→ Task objective: Your answer should be every line of the records that contains the word "hsplit", copied as it stands.

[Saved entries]
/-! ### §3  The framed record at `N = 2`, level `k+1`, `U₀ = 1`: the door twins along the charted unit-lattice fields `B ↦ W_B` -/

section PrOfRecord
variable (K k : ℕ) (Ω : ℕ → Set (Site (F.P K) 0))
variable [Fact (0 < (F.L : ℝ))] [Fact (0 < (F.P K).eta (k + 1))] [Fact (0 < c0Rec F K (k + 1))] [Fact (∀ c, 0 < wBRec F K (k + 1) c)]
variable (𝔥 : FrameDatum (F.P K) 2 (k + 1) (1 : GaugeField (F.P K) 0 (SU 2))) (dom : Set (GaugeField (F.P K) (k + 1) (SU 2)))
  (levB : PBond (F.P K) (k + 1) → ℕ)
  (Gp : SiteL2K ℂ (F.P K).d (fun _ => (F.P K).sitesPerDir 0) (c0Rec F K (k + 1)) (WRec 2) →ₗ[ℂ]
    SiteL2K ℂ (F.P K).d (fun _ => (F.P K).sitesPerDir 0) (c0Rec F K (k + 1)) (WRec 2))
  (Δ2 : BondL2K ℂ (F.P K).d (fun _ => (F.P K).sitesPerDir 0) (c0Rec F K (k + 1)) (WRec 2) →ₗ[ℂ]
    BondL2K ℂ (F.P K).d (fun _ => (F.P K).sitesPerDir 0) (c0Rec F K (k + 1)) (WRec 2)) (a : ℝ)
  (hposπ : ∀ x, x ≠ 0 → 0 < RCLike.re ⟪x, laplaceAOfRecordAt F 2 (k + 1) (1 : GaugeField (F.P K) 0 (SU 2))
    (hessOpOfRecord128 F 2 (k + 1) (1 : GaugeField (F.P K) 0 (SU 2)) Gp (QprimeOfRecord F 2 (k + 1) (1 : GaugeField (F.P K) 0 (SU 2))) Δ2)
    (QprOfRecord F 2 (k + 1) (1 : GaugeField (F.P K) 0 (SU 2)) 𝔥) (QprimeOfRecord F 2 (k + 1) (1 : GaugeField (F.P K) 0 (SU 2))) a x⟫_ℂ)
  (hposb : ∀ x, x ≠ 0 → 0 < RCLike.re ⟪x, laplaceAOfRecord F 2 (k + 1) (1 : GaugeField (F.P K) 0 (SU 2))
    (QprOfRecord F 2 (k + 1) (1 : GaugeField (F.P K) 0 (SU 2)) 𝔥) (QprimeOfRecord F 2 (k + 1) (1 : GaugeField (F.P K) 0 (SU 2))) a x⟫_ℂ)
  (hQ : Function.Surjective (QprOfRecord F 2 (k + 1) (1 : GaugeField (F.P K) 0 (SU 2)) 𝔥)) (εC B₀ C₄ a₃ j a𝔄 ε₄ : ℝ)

* * *

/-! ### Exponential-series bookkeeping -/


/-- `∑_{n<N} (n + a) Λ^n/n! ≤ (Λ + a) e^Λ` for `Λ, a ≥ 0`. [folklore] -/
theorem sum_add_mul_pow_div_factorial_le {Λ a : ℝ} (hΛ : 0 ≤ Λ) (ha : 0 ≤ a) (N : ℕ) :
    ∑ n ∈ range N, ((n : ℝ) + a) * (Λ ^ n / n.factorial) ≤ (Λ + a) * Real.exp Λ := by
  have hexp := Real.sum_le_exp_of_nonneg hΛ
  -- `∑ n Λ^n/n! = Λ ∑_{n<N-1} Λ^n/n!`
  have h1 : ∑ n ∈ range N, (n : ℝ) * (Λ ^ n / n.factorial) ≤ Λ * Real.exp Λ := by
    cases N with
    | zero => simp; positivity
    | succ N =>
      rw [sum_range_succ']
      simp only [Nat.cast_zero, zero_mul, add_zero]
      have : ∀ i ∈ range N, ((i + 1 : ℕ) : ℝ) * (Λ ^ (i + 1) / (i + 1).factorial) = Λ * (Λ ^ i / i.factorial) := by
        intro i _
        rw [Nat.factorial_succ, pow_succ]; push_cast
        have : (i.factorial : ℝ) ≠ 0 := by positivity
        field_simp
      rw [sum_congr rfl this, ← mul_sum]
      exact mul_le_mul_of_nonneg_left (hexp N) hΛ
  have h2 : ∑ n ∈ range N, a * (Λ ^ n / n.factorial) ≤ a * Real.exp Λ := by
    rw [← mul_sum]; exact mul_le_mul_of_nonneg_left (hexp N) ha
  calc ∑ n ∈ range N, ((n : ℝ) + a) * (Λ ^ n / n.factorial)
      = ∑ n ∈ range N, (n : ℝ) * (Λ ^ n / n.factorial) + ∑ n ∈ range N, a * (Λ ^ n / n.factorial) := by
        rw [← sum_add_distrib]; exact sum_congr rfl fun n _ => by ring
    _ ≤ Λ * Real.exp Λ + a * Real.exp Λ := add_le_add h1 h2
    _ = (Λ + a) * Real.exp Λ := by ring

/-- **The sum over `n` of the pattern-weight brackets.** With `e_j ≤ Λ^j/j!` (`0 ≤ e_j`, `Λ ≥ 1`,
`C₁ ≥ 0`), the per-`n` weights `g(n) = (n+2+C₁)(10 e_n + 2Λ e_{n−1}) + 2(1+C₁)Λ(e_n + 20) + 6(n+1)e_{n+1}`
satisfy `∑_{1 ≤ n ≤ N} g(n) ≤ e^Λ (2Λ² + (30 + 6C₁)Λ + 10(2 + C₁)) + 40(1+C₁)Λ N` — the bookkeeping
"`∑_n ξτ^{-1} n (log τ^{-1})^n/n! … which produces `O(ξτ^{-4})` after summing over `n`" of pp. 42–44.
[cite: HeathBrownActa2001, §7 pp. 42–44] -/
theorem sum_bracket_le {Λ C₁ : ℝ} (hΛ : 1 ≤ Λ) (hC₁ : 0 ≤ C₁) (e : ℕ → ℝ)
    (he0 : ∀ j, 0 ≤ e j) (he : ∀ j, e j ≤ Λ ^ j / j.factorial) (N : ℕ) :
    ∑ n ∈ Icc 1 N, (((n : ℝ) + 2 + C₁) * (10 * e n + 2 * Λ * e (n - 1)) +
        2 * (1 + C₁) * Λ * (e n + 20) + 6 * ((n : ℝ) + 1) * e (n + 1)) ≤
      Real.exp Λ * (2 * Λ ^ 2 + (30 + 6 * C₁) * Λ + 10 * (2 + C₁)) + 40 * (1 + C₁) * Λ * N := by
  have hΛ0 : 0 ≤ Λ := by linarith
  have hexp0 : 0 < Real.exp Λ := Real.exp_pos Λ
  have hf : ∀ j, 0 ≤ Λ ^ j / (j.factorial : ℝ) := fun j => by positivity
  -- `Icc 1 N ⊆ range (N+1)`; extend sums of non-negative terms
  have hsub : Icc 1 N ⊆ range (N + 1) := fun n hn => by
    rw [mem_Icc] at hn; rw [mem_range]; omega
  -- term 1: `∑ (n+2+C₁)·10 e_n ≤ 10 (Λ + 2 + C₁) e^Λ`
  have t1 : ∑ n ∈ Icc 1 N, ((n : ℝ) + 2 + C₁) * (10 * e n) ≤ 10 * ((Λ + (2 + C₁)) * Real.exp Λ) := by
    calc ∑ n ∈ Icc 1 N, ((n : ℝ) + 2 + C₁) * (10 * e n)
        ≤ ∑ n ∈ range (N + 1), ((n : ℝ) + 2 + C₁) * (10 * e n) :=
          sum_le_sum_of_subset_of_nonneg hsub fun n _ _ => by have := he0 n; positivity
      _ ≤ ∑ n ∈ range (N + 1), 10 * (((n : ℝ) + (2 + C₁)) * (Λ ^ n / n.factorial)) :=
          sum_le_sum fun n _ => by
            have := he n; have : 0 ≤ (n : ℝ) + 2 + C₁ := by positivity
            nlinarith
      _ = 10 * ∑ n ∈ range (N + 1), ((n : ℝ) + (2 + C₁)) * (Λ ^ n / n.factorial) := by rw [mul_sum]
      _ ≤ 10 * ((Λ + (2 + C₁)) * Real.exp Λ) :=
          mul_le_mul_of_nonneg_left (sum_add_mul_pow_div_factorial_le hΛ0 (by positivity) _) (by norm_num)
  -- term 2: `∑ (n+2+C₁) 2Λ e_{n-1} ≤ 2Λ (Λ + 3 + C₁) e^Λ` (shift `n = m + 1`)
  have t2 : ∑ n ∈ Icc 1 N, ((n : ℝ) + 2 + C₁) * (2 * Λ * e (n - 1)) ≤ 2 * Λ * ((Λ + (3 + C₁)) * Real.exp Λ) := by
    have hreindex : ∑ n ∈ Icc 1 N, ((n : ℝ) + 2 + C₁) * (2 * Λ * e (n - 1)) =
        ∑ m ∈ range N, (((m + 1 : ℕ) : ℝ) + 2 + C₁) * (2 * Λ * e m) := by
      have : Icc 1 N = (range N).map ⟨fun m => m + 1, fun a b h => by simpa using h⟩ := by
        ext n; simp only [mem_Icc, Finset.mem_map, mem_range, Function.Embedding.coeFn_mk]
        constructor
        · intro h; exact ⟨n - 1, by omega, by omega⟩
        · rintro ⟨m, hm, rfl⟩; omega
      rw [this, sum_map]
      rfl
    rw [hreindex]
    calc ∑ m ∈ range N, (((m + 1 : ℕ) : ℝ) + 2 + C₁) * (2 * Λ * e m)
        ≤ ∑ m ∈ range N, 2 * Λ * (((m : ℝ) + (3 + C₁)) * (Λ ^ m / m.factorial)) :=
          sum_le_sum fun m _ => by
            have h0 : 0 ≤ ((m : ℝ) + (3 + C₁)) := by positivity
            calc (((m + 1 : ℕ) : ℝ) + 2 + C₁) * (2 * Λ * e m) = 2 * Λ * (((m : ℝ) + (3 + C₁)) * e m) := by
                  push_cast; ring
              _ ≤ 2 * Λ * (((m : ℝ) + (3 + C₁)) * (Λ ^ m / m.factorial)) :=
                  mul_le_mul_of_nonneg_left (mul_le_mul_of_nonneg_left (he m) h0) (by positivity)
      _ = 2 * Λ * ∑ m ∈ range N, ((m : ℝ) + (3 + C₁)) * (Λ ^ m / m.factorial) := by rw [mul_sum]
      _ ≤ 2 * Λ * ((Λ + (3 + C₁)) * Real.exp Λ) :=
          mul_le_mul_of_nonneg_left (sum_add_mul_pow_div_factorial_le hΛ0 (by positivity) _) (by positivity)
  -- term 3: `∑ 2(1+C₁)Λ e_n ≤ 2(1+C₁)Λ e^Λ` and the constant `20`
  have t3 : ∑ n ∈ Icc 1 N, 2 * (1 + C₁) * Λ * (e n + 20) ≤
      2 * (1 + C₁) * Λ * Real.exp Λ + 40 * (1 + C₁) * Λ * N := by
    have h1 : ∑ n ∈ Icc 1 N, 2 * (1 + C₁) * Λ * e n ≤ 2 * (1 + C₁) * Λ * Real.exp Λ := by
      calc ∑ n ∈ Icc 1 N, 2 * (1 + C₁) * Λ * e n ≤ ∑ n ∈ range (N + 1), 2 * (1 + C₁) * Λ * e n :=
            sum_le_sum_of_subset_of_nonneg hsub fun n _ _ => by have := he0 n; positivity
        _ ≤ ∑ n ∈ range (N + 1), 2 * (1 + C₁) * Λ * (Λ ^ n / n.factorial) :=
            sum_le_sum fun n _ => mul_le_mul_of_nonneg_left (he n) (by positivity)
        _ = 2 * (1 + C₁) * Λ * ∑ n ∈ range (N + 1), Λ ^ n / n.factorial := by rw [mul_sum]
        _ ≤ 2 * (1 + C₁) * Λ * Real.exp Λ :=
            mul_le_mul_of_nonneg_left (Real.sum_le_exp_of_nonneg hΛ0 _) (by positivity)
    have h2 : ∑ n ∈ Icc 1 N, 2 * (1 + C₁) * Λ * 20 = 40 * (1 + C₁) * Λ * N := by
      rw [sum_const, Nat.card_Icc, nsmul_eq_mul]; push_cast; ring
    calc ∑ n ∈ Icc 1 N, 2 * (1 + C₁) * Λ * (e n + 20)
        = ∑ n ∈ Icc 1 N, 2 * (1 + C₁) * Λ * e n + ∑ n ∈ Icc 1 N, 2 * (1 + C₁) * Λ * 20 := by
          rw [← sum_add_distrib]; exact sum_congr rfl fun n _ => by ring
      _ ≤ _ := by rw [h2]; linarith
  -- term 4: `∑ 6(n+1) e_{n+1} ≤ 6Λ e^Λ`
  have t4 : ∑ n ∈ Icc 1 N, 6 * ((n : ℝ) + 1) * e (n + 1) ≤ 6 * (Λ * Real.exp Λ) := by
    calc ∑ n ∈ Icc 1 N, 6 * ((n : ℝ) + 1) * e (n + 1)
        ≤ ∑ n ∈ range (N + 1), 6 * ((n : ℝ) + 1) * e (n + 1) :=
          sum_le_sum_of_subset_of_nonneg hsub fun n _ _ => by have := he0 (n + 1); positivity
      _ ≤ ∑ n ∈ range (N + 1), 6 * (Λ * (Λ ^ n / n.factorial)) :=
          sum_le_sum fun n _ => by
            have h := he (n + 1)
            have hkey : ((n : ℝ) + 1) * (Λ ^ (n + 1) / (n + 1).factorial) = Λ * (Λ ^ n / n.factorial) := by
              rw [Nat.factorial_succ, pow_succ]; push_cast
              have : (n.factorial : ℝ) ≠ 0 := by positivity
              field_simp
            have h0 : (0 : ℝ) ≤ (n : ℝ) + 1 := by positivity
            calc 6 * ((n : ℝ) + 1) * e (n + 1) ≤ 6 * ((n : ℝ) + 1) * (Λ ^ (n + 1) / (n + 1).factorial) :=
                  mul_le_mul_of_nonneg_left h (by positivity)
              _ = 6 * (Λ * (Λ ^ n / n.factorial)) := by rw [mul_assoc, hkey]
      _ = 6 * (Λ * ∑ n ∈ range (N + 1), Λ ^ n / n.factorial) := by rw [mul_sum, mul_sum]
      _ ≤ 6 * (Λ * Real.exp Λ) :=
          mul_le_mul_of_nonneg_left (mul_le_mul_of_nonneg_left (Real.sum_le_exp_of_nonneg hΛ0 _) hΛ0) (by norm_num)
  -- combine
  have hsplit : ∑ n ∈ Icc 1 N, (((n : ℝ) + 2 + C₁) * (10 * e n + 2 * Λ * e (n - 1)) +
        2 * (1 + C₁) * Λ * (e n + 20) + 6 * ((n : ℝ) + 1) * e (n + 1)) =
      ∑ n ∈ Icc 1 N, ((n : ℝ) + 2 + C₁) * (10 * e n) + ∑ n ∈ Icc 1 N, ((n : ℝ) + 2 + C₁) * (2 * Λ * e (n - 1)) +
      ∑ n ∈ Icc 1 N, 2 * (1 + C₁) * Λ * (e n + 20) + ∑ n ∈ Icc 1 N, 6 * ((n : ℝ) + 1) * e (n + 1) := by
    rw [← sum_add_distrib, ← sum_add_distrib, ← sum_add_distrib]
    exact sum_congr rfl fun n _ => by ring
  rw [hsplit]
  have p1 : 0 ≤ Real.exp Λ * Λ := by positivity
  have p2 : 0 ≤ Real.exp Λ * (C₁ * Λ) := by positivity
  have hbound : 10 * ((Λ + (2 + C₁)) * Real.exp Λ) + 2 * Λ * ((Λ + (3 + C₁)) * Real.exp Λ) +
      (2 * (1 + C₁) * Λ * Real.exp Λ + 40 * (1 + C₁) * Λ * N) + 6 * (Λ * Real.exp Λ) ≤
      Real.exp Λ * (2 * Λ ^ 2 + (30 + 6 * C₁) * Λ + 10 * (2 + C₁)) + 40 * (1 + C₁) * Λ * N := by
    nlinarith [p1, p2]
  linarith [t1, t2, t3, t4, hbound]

→ Solved problem:
  have hsplit : ∑ n ∈ Icc 1 N, (((n : ℝ) + 2 + C₁) * (10 * e n + 2 * Λ * e (n - 1)) +
  rw [hsplit]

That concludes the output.